The messy, long season of staggered primary elections make comparisons with more usual elections difficult. But beyond the fragmented figures and percentages that are given by the media, we can look at the numbers of votes with a different light.

The turnout in the Republican primaries this year is higher than ever before. If we compare the total number of voters in the primaries with the numbers of voters in the presidential election –a rarely published comparison–, the average participation for forty years was about 30%. The primary voters are those with more intense political preferences and, as such, relatively more extreme than the average voters of the party. That’s why the primaries may not produce the most electable candidates and are a box of surprises. Typically, a pre-candidate’s gets a sudden momentum and many voters jump on the bandwagon, sometimes helped by apposite manipulations of campaigns and rules by the party bosses.

The tradition of minority participation, however, was broken by the Democratic primaries in 2008, which, as they innovatively involved an African-American and a woman as the main pre-candidates, generated broad passions. Up to about 60% of the voters for the Democratic presidential candidate Obama in November 2008 had participated in the previous Democratic primaries, doubling the traditional average. This year, the Republican primaries are getting similar proportions. The season is still open, but the turnout in the ongoing Republican primaries may go even above the 60% of the Republican party votes in the last presidential election in 2012.

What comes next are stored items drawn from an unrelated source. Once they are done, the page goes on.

import Summits.AtomisticToContinuum.Crystallization.Theorems.ExcessDecayLiouvilleCoarseGrainsPinSums

/-!
# Certified hcp lattice sums: cubes, shells and the tail bound — stub `stub_pinNumerics` of line `vanishing-excess-truss-rigidity` (crux `CoarseGrains`, stmt-AtomisticToContinuum-9331)

Cube truncation and the tail bound for the hcp lattice sums `S e c` (definitions in `…PinSums`):
the index cubes `[-K,K]³`, the shells `[-m,m]³ ∖ [-(m-1),m-1]³` (`24m² + 2` sites, each term
`≤ ((3/5)m²)⁻ᵉ`), the telescoping estimate `∑_{m>K} m⁻⁴ ≤ 1/(3K(K-1)(K-2))`, whence
`∑_{[-K',K']³ ∖ [-K,K]³} term ≤ hcpSumTail e K` for all `K' ≥ K ≥ 4`, `e ≥ 3`, `c² ≥ 3/5`;
consequences: summability of `S e c`, the truncation bounds
`∑_{[-K,K]³} term ≤ S e c ≤ ∑_{[-K,K]³} term + hcpSumTail e K`, antitonicity of `S e` in `c` and `S e c ≥ 1`.
[folklore]
-/

noncomputable section

namespace Summit.AtomisticToContinuum.Crystallization.Theorems.ExcessDecayLiouvilleCoarseGrains

open Finset

/-! ## Cubes, shells and the tail bound -/

/-- Membership in the index cube. [folklore] -/
theorem hcpSum_mem_hcpSumCube {K : ℕ} {v : ℤ × ℤ × ℤ} :
    v ∈ hcpSumCube K ↔ |v.1| ≤ K ∧ |v.2.1| ≤ K ∧ |v.2.2| ≤ K := by
  obtain ⟨k, i, j⟩ := v
  simp only [hcpSumCube, Finset.mem_product, Finset.mem_Icc, abs_le]

/-- The cubes increase. [folklore] -/
theorem hcpSumCube_mono {K K' : ℕ} (h : K ≤ K') : hcpSumCube K ⊆ hcpSumCube K' := by
  intro v hv
  rw [hcpSum_mem_hcpSumCube] at hv ⊢
  have : (K : ℤ) ≤ K' := by exact_mod_cast h
  exact ⟨hv.1.trans this, hv.2.1.trans this, hv.2.2.trans this⟩

/-- `#[-K,K]³ = (2K+1)³`. [folklore] -/
theorem hcpSum_card_hcpSumCube (K : ℕ) : (hcpSumCube K).card = (2 * K + 1) ^ 3 := by
  simp only [hcpSumCube, Finset.card_product, Int.card_Icc]
  have : ((K : ℤ) + 1 - -(K : ℤ)).toNat = 2 * K + 1 := by omega
  rw [this]; ring

/-- Outside the cube some coordinate is large. [folklore] -/
theorem hcpSum_not_mem_hcpSumCube {K : ℕ} {v : ℤ × ℤ × ℤ} :
    v ∉ hcpSumCube K ↔ (K : ℤ) + 1 ≤ |v.1| ∨ (K : ℤ) + 1 ≤ |v.2.1| ∨ (K : ℤ) + 1 ≤ |v.2.2| := by
  rw [hcpSum_mem_hcpSumCube]; omega

/-- A shell `[-m,m]³ ∖ [-(m-1), m-1]³` has `24 m² + 2` sites. [folklore] -/
theorem hcpSum_card_shell {m : ℕ} (hm : 1 ≤ m) :
    ((hcpSumCube m \ hcpSumCube (m - 1)).card : ℝ) = 24 * (m : ℝ) ^ 2 + 2 := by
  rw [Finset.card_sdiff_of_subset (hcpSumCube_mono (Nat.sub_le m 1)), hcpSum_card_hcpSumCube, hcpSum_card_hcpSumCube]
  obtain ⟨n, rfl⟩ : ∃ n, m = n + 1 := ⟨m - 1, by omega⟩
  simp only [Nat.add_sub_cancel]
  have h : (2 * n + 1) ^ 3 ≤ (2 * (n + 1) + 1) ^ 3 := Nat.pow_le_pow_left (by omega) 3
  have : (2 * (n + 1) + 1) ^ 3 - (2 * n + 1) ^ 3 = 24 * (n + 1) ^ 2 + 2 := by
    zify [h]; ring
  rw [this]; push_cast; ring

/-- **Sum over one shell**: for `m ≥ 4` and `c² ≥ 3/5`,
`∑_{shell m} term ≤ (24m²+2)·((3/5)m²)⁻ᵉ`. [folklore] -/
theorem hcpSum_sum_shell_le {e : ℕ} {c : ℝ} (hc : 3 / 5 ≤ c ^ 2) {m : ℕ} (hm : 4 ≤ m) :
    ∑ v ∈ hcpSumCube m \ hcpSumCube (m - 1), hcpSumTerm e c v ≤
      (24 * (m : ℝ) ^ 2 + 2) * ((3 / 5 * (m : ℝ) ^ 2)⁻¹) ^ e := by
  have hbound : ∀ v ∈ hcpSumCube m \ hcpSumCube (m - 1), hcpSumTerm e c v ≤ ((3 / 5 * (m : ℝ) ^ 2)⁻¹) ^ e := by
    intro v hv
    rw [Finset.mem_sdiff, hcpSum_not_mem_hcpSumCube] at hv
    apply hcpSumTerm_le_of_shell hc hm
    have h1 : ((m - 1 : ℕ) : ℤ) + 1 = m := by omega
    rw [h1] at hv
    exact hv.2
  calc ∑ v ∈ hcpSumCube m \ hcpSumCube (m - 1), hcpSumTerm e c v
      ≤ ∑ _v ∈ hcpSumCube m \ hcpSumCube (m - 1), ((3 / 5 * (m : ℝ) ^ 2)⁻¹) ^ e := Finset.sum_le_sum hbound
    _ = (24 * (m : ℝ) ^ 2 + 2) * ((3 / 5 * (m : ℝ) ^ 2)⁻¹) ^ e := by
        rw [Finset.sum_const, nsmul_eq_mul, hcpSum_card_shell (by omega)]

/-- The shell bound in telescopable form: for `e ≥ 3`, `m ≥ K+1 ≥ 2`,
`(24m²+2)((3/5)m²)⁻ᵉ ≤ 25 (5/3)ᵉ / ((K+1)^{2e-6} m⁴)`. [folklore] -/
theorem hcpSum_shell_bound_le {e K m : ℕ} (he : 3 ≤ e) (hK : 1 ≤ K) (hm : K + 1 ≤ m) :
    (24 * (m : ℝ) ^ 2 + 2) * ((3 / 5 * (m : ℝ) ^ 2)⁻¹) ^ e ≤
      25 * (5 / 3 : ℝ) ^ e / ((K : ℝ) + 1) ^ (2 * e - 6) * ((m : ℝ) ^ 4)⁻¹ := by
  have hm2 : (2 : ℝ) ≤ m := by exact_mod_cast (show 2 ≤ m by omega)
  have hKm : (K : ℝ) + 1 ≤ m := by exact_mod_cast hm
  obtain ⟨d, rfl⟩ : ∃ d, e = d + 3 := ⟨e - 3, by omega⟩
  have h26 : 2 * (d + 3) - 6 = 2 * d := by omega
  rw [h26]
  have hl : (24 * (m : ℝ) ^ 2 + 2) * ((3 / 5 * (m : ℝ) ^ 2)⁻¹) ^ (d + 3) =
      (24 * (m : ℝ) ^ 2 + 2) * (5 / 3) ^ (d + 3) / ((m : ℝ) ^ 2) ^ (d + 3) := by
    rw [show ((3 : ℝ) / 5 * (m : ℝ) ^ 2)⁻¹ = 5 / 3 * ((m : ℝ) ^ 2)⁻¹ by rw [mul_inv]; norm_num,
      mul_pow, inv_pow]
    ring
  have hr : 25 * (5 / 3 : ℝ) ^ (d + 3) / ((K : ℝ) + 1) ^ (2 * d) * ((m : ℝ) ^ 4)⁻¹ =
      25 * (5 / 3 : ℝ) ^ (d + 3) / (((K : ℝ) + 1) ^ (2 * d) * (m : ℝ) ^ 4) := by
    rw [div_mul_eq_mul_div]
    field_simp
  rw [hl, hr, div_le_div_iff₀ (by positivity) (by positivity)]
  have key : (24 * (m : ℝ) ^ 2 + 2) * (((K : ℝ) + 1) ^ (2 * d) * (m : ℝ) ^ 4) ≤
      25 * ((m : ℝ) ^ 2) ^ (d + 3) := by
    have h1 : ((K : ℝ) + 1) ^ (2 * d) ≤ (m : ℝ) ^ (2 * d) := pow_le_pow_left₀ (by positivity) hKm _
    have h2 : ((m : ℝ) ^ 2) ^ (d + 3) = (m : ℝ) ^ (2 * d) * (m : ℝ) ^ 4 * (m : ℝ) ^ 2 := by ring
    have h25 : 24 * (m : ℝ) ^ 2 + 2 ≤ 25 * (m : ℝ) ^ 2 := by nlinarith
    have hm4 : (0 : ℝ) ≤ (m : ℝ) ^ 4 := by positivity
    rw [h2]
    calc (24 * (m : ℝ) ^ 2 + 2) * (((K : ℝ) + 1) ^ (2 * d) * (m : ℝ) ^ 4)
        ≤ (25 * (m : ℝ) ^ 2) * ((m : ℝ) ^ (2 * d) * (m : ℝ) ^ 4) := by
          apply mul_le_mul h25 (mul_le_mul_of_nonneg_right h1 hm4) (by positivity) (by positivity)
      _ = (m : ℝ) ^ (2 * d) * (m : ℝ) ^ 4 * (m : ℝ) ^ 2 * 25 := by ring
      _ = 25 * ((m : ℝ) ^ (2 * d) * (m : ℝ) ^ 4 * (m : ℝ) ^ 2) := by ring
  calc (24 * (m : ℝ) ^ 2 + 2) * (5 / 3) ^ (d + 3) * (((K : ℝ) + 1) ^ (2 * d) * (m : ℝ) ^ 4)
      = (5 / 3 : ℝ) ^ (d + 3) * ((24 * (m : ℝ) ^ 2 + 2) * (((K : ℝ) + 1) ^ (2 * d) * (m : ℝ) ^ 4)) := by
        ring
    _ ≤ (5 / 3 : ℝ) ^ (d + 3) * (25 * ((m : ℝ) ^ 2) ^ (d + 3)) :=
        mul_le_mul_of_nonneg_left key (by positivity)
    _ = 25 * (5 / 3) ^ (d + 3) * ((m : ℝ) ^ 2) ^ (d + 3) := by ring

/-- Elementary step of the telescoping bound. [folklore] -/
theorem hcpSum_inv_pow_four_le_telescope {x : ℝ} (hx : 3 ≤ x) :
    ((x + 1) ^ 4)⁻¹ ≤ 1 / 3 * (1 / (x * (x - 1) * (x - 2)) - 1 / ((x + 1) * (x + 1 - 1) * (x + 1 - 2))) := by
  have hx0 : x ≠ 0 := by positivity
  have hx1 : x - 1 ≠ 0 := by have : (0:ℝ) < x - 1 := by linarith
                             exact this.ne'
  have hx2 : x - 2 ≠ 0 := by have : (0:ℝ) < x - 2 := by linarith
                             exact this.ne'
  have hx3 : x + 1 ≠ 0 := by positivity
  have e1 : 1 / 3 * (1 / (x * (x - 1) * (x - 2)) - 1 / ((x + 1) * (x + 1 - 1) * (x + 1 - 2))) =
      1 / ((x + 1) * x * (x - 1) * (x - 2)) := by
    rw [show x + 1 - 1 = x by ring, show x + 1 - 2 = x - 1 by ring]
    field_simp
    ring
  rw [e1, inv_eq_one_div]
  have hden : 0 < (x + 1) * x * (x - 1) * (x - 2) := by
    have : (0:ℝ) < x - 2 := by linarith
    have : (0:ℝ) < x - 1 := by linarith
    positivity
  apply one_div_le_one_div_of_le hden
  have h2 : (0:ℝ) ≤ x - 2 := by linarith
  nlinarith [mul_nonneg (mul_nonneg h2 h2) (mul_nonneg h2 h2), mul_nonneg (mul_nonneg h2 h2) h2]

/-- Telescoping: `∑_{m=K+1}^{K'} 1/m⁴ ≤ (1/3)(1/(K(K-1)(K-2)) - 1/(K'(K'-1)(K'-2)))` for `K ≥ 3`.
[folklore] -/
theorem hcpSum_sum_Ioc_inv_pow_four_le {K K' : ℕ} (hK : 3 ≤ K) (h : K ≤ K') :
    ∑ m ∈ Finset.Ioc K K', ((m : ℝ) ^ 4)⁻¹ ≤
      1 / 3 * (1 / ((K : ℝ) * (K - 1) * (K - 2)) - 1 / ((K' : ℝ) * (K' - 1) * (K' - 2))) := by
  induction K', h using Nat.le_induction with
  | base => simp
  | succ K' hKK' ih =>
    rw [Finset.sum_Ioc_succ_top hKK']
    have hK'3 : (3 : ℝ) ≤ K' := by exact_mod_cast (hK.trans hKK')
    have hstep := hcpSum_inv_pow_four_le_telescope hK'3
    push_cast
    linarith

/-- **Cube differences are below the tail bound**: for `e ≥ 3`, `K ≥ 4`, `c² ≥ 3/5` and every
`K' ≥ K`, `∑_{[-K',K']³ ∖ [-K,K]³} term ≤ T(e,K)`. [folklore] -/
theorem hcpSum_sum_sdiff_hcpSumCube_le {e : ℕ} (he : 3 ≤ e) {c : ℝ} (hc : 3 / 5 ≤ c ^ 2) {K K' : ℕ}
    (hK : 4 ≤ K) (h : K ≤ K') :
    ∑ v ∈ hcpSumCube K' \ hcpSumCube K, hcpSumTerm e c v ≤ hcpSumTail e K := by
  -- first the telescopable form
  have main : ∑ v ∈ hcpSumCube K' \ hcpSumCube K, hcpSumTerm e c v ≤
      25 * (5 / 3 : ℝ) ^ e / ((K : ℝ) + 1) ^ (2 * e - 6) * ∑ m ∈ Finset.Ioc K K', ((m : ℝ) ^ 4)⁻¹ := by
    induction K', h using Nat.le_induction with
    | base => simp
    | succ K' hKK' ih =>
      have hsplit : hcpSumCube (K' + 1) \ hcpSumCube K =
          (hcpSumCube (K' + 1) \ hcpSumCube K') ∪ (hcpSumCube K' \ hcpSumCube K) :=
        (Finset.sdiff_union_sdiff_cancel (hcpSumCube_mono (Nat.le_succ K')) (hcpSumCube_mono hKK')).symm
      have hdisj : Disjoint (hcpSumCube (K' + 1) \ hcpSumCube K') (hcpSumCube K' \ hcpSumCube K) :=
        Finset.disjoint_left.2 fun v h1 h2 => (Finset.mem_sdiff.1 h1).2 (Finset.mem_sdiff.1 h2).1
      rw [hsplit, Finset.sum_union hdisj, Finset.sum_Ioc_succ_top hKK', mul_add]
      have hshell := hcpSum_sum_shell_le (e := e) hc (m := K' + 1) (by omega)
      rw [show K' + 1 - 1 = K' from rfl] at hshell
      have hsb := hcpSum_shell_bound_le (e := e) (K := K) (m := K' + 1) he (by omega) (by omega)
      push_cast at hshell hsb ⊢
      linarith
  refine main.trans ?_
  have htel := hcpSum_sum_Ioc_inv_pow_four_le (K := K) (K' := K') (by omega) h
  have hpos : 0 ≤ 25 * (5 / 3 : ℝ) ^ e / ((K : ℝ) + 1) ^ (2 * e - 6) := by positivity
  have hK3 : (3 : ℝ) ≤ K := by exact_mod_cast (show 3 ≤ K by omega)
  have hK'3 : (3 : ℝ) ≤ K' := by exact_mod_cast (show 3 ≤ K' by omega)
  have hdrop : 1 / 3 * (1 / ((K : ℝ) * (K - 1) * (K - 2)) - 1 / ((K' : ℝ) * (K' - 1) * (K' - 2))) ≤
      1 / 3 / ((K : ℝ) * (K - 1) * (K - 2)) := by
    have : 0 ≤ 1 / ((K' : ℝ) * (K' - 1) * (K' - 2)) := by
      have : (0:ℝ) < K' - 2 := by linarith
      have : (0:ℝ) < K' - 1 := by linarith
      positivity
    have e1 : (1:ℝ) / 3 / ((K : ℝ) * (K - 1) * (K - 2)) = 1 / 3 * (1 / ((K : ℝ) * (K - 1) * (K - 2))) := by
      ring
    linarith
  calc 25 * (5 / 3 : ℝ) ^ e / ((K : ℝ) + 1) ^ (2 * e - 6) * ∑ m ∈ Finset.Ioc K K', ((m : ℝ) ^ 4)⁻¹
      ≤ 25 * (5 / 3 : ℝ) ^ e / ((K : ℝ) + 1) ^ (2 * e - 6) * (1 / 3 / ((K : ℝ) * (K - 1) * (K - 2))) :=
        mul_le_mul_of_nonneg_left (htel.trans hdrop) hpos
    _ = hcpSumTail e K := by unfold hcpSumTail; ring

/-- Every finite index set lies in some cube. [folklore] -/
theorem hcpSum_exists_subset_hcpSumCube (s : Finset (ℤ × ℤ × ℤ)) (K₀ : ℕ) : ∃ K, K₀ ≤ K ∧ s ⊆ hcpSumCube K := by
  classical
  refine ⟨max K₀ (s.sup fun v => (|v.1| ⊔ (|v.2.1| ⊔ |v.2.2|)).toNat), le_max_left _ _, ?_⟩
  intro v hv
  have hle : (|v.1| ⊔ (|v.2.1| ⊔ |v.2.2|)).toNat ≤ s.sup fun v => (|v.1| ⊔ (|v.2.1| ⊔ |v.2.2|)).toNat :=
    Finset.le_sup (f := fun v => (|v.1| ⊔ (|v.2.1| ⊔ |v.2.2|)).toNat) hv
  rw [hcpSum_mem_hcpSumCube]
  have h0 : |v.1| ⊔ (|v.2.1| ⊔ |v.2.2|) ≤ ((|v.1| ⊔ (|v.2.1| ⊔ |v.2.2|)).toNat : ℤ) := Int.self_le_toNat _
  push_cast
  omega

/-- **Finite sums are bounded by cube + tail**: for `e ≥ 3`, `K ≥ 4`, `c² ≥ 3/5` and every finite
`s ⊆ ℤ³`, `∑_s term ≤ ∑_{[-K,K]³} term + T(e,K)`. [folklore] -/
theorem hcpSum_sum_le_cube_add_tail {e : ℕ} (he : 3 ≤ e) {c : ℝ} (hc : 3 / 5 ≤ c ^ 2) {K : ℕ} (hK : 4 ≤ K)
    (s : Finset (ℤ × ℤ × ℤ)) :
    ∑ v ∈ s, hcpSumTerm e c v ≤ ∑ v ∈ hcpSumCube K, hcpSumTerm e c v + hcpSumTail e K := by
  obtain ⟨K', hKK', hs⟩ := hcpSum_exists_subset_hcpSumCube s K
  calc ∑ v ∈ s, hcpSumTerm e c v ≤ ∑ v ∈ hcpSumCube K', hcpSumTerm e c v :=
        Finset.sum_le_sum_of_subset_of_nonneg hs fun v _ _ => hcpSumTerm_nonneg e c v
    _ = ∑ v ∈ hcpSumCube K' \ hcpSumCube K, hcpSumTerm e c v + ∑ v ∈ hcpSumCube K, hcpSumTerm e c v :=
        (Finset.sum_sdiff (hcpSumCube_mono hKK')).symm
    _ ≤ hcpSumTail e K + ∑ v ∈ hcpSumCube K, hcpSumTerm e c v := by
        have := hcpSum_sum_sdiff_hcpSumCube_le he hc hK hKK'
        linarith
    _ = _ := add_comm _ _

/-- **Summability** of the lattice sums `S e c` for `e ≥ 3`, `c² ≥ 3/5`. [folklore] -/
theorem hcpSumTerm_summable {e : ℕ} (he : 3 ≤ e) {c : ℝ} (hc : 3 / 5 ≤ c ^ 2) : Summable (hcpSumTerm e c) :=
  summable_of_sum_le (fun v => hcpSumTerm_nonneg e c v) (hcpSum_sum_le_cube_add_tail he hc (le_refl 4))

/-- **Upper bound**: `S e c ≤ ∑_{[-K,K]³} term + T(e,K)`. [folklore] -/
theorem hcpSumS_le_cube_add_tail {e : ℕ} (he : 3 ≤ e) {c : ℝ} (hc : 3 / 5 ≤ c ^ 2) {K : ℕ} (hK : 4 ≤ K) :
    hcpSumS e c ≤ ∑ v ∈ hcpSumCube K, hcpSumTerm e c v + hcpSumTail e K :=
  Real.tsum_le_of_sum_le (fun v => hcpSumTerm_nonneg e c v) (hcpSum_sum_le_cube_add_tail he hc hK)

/-- **Lower bound**: `∑_{[-K,K]³} term ≤ S e c`. [folklore] -/
theorem hcpSum_cube_le_hcpSumS {e : ℕ} (he : 3 ≤ e) {c : ℝ} (hc : 3 / 5 ≤ c ^ 2) (K : ℕ) :
    ∑ v ∈ hcpSumCube K, hcpSumTerm e c v ≤ hcpSumS e c :=
  (hcpSumTerm_summable he hc).sum_le_tsum (hcpSumCube K) fun v _ => hcpSumTerm_nonneg e c v

/-- **Monotonicity**: `S e` is antitone in `c` (for `c² ≥ 3/5`). [folklore] -/
theorem hcpSumS_antitone {e : ℕ} (he : 3 ≤ e) {c₁ c₂ : ℝ} (h₁ : 0 < c₁) (hc₁ : 3 / 5 ≤ c₁ ^ 2)
    (h₁₂ : c₁ ≤ c₂) : hcpSumS e c₂ ≤ hcpSumS e c₁ := by
  have hc₂ : 3 / 5 ≤ c₂ ^ 2 := hc₁.trans (pow_le_pow_left₀ h₁.le h₁₂ 2)
  exact (hcpSumTerm_summable he hc₂).tsum_le_tsum (hcpSumTerm_antitone h₁ h₁₂) (hcpSumTerm_summable he hc₁)

/-- **Positivity**: `S e c ≥ 1 > 0` (the term at `v = (0,1,0)` equals `1`). [folklore] -/
theorem hcpSum_one_le_hcpSumS : ∀ {e : ℕ}, 3 ≤ e → ∀ {c : ℝ}, 3 / 5 ≤ c ^ 2 → 1 ≤ hcpSumS e c := by
  intro e he c hc
  have h1 : hcpSumTerm e c ((0 : ℤ), (1 : ℤ), (0 : ℤ)) = 1 := by
    unfold hcpSumTerm
    rw [if_neg (by decide), hcpSumQ_even (show Even (0 : ℤ) from ⟨0, rfl⟩)]
    simp
  rw [← h1]
  exact (hcpSumTerm_summable he hc).le_tsum _ fun v _ => hcpSumTerm_nonneg e c v


end Summit.AtomisticToContinuum.Crystallization.Theorems.ExcessDecayLiouvilleCoarseGrains

end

In the current primaries, The Donald Trump is rather consistently receiving about one-third of the votes (with limit values around 25% and 50%). This is about 20% of the votes for the Republican candidate Romney four years ago (60% x 1/3). Assuming that the two main parties may split again the votes not very far from 50/50, the proportion of primary votes for The Donald so far would be about 10% of the total number of votes in the presidential election four years ago. The results on the recent Super Tuesday illustrate this estimate: for example, in two states where Obama won four years ago, Massachusetts in the North and Virginia in the South, The Donald collected 10% and 9%, respectively, of the votes cast in the presidential election in 2012. In two states where the Republican candidate won four years ago, Georgia and Texas, The Donald collected 13% and 9%, respectively, of the 2012 presidential votes.

Any prediction from these numbers for the election in November may need some heroic assumptions. But we can always try. The first point is what the 80% of the previous Republican voters who have not yet supported The Donald may do (including the about two-thirds of those who have participated in the primaries but have voted for other pre-candidates). In case The Donald became the party’s candidate, some Republican voters might stay attached to party loyalty and joint ranks. But the level of aggressiveness between The Donald and other Republican pre-candidates has achieved unseen levels (not even remotely comparable to those between Obama and Clinton, who managed to work together afterwards, or now between Clinton and Sanders, who shouldn’t have big trouble in supporting the party convention’s choice of candidate). Not to be discarded it’s a broken Republican party convention in July which may require hard-to-win negotiations among party bosses and delegates. Or even that either The Donald or somebody else may run as a third major candidate in the presidential election.

The other point, of course, is what the Democrats will be able to do. So far, the turnout in the Democratic primaries is also somewhat higher than usual, at about 40% of voters for Obama in the presidential election four years ago. If the Democratic candidate were able to sustain a relatively high mobilization in the three months before the election in November, (s)he should get a blatant win.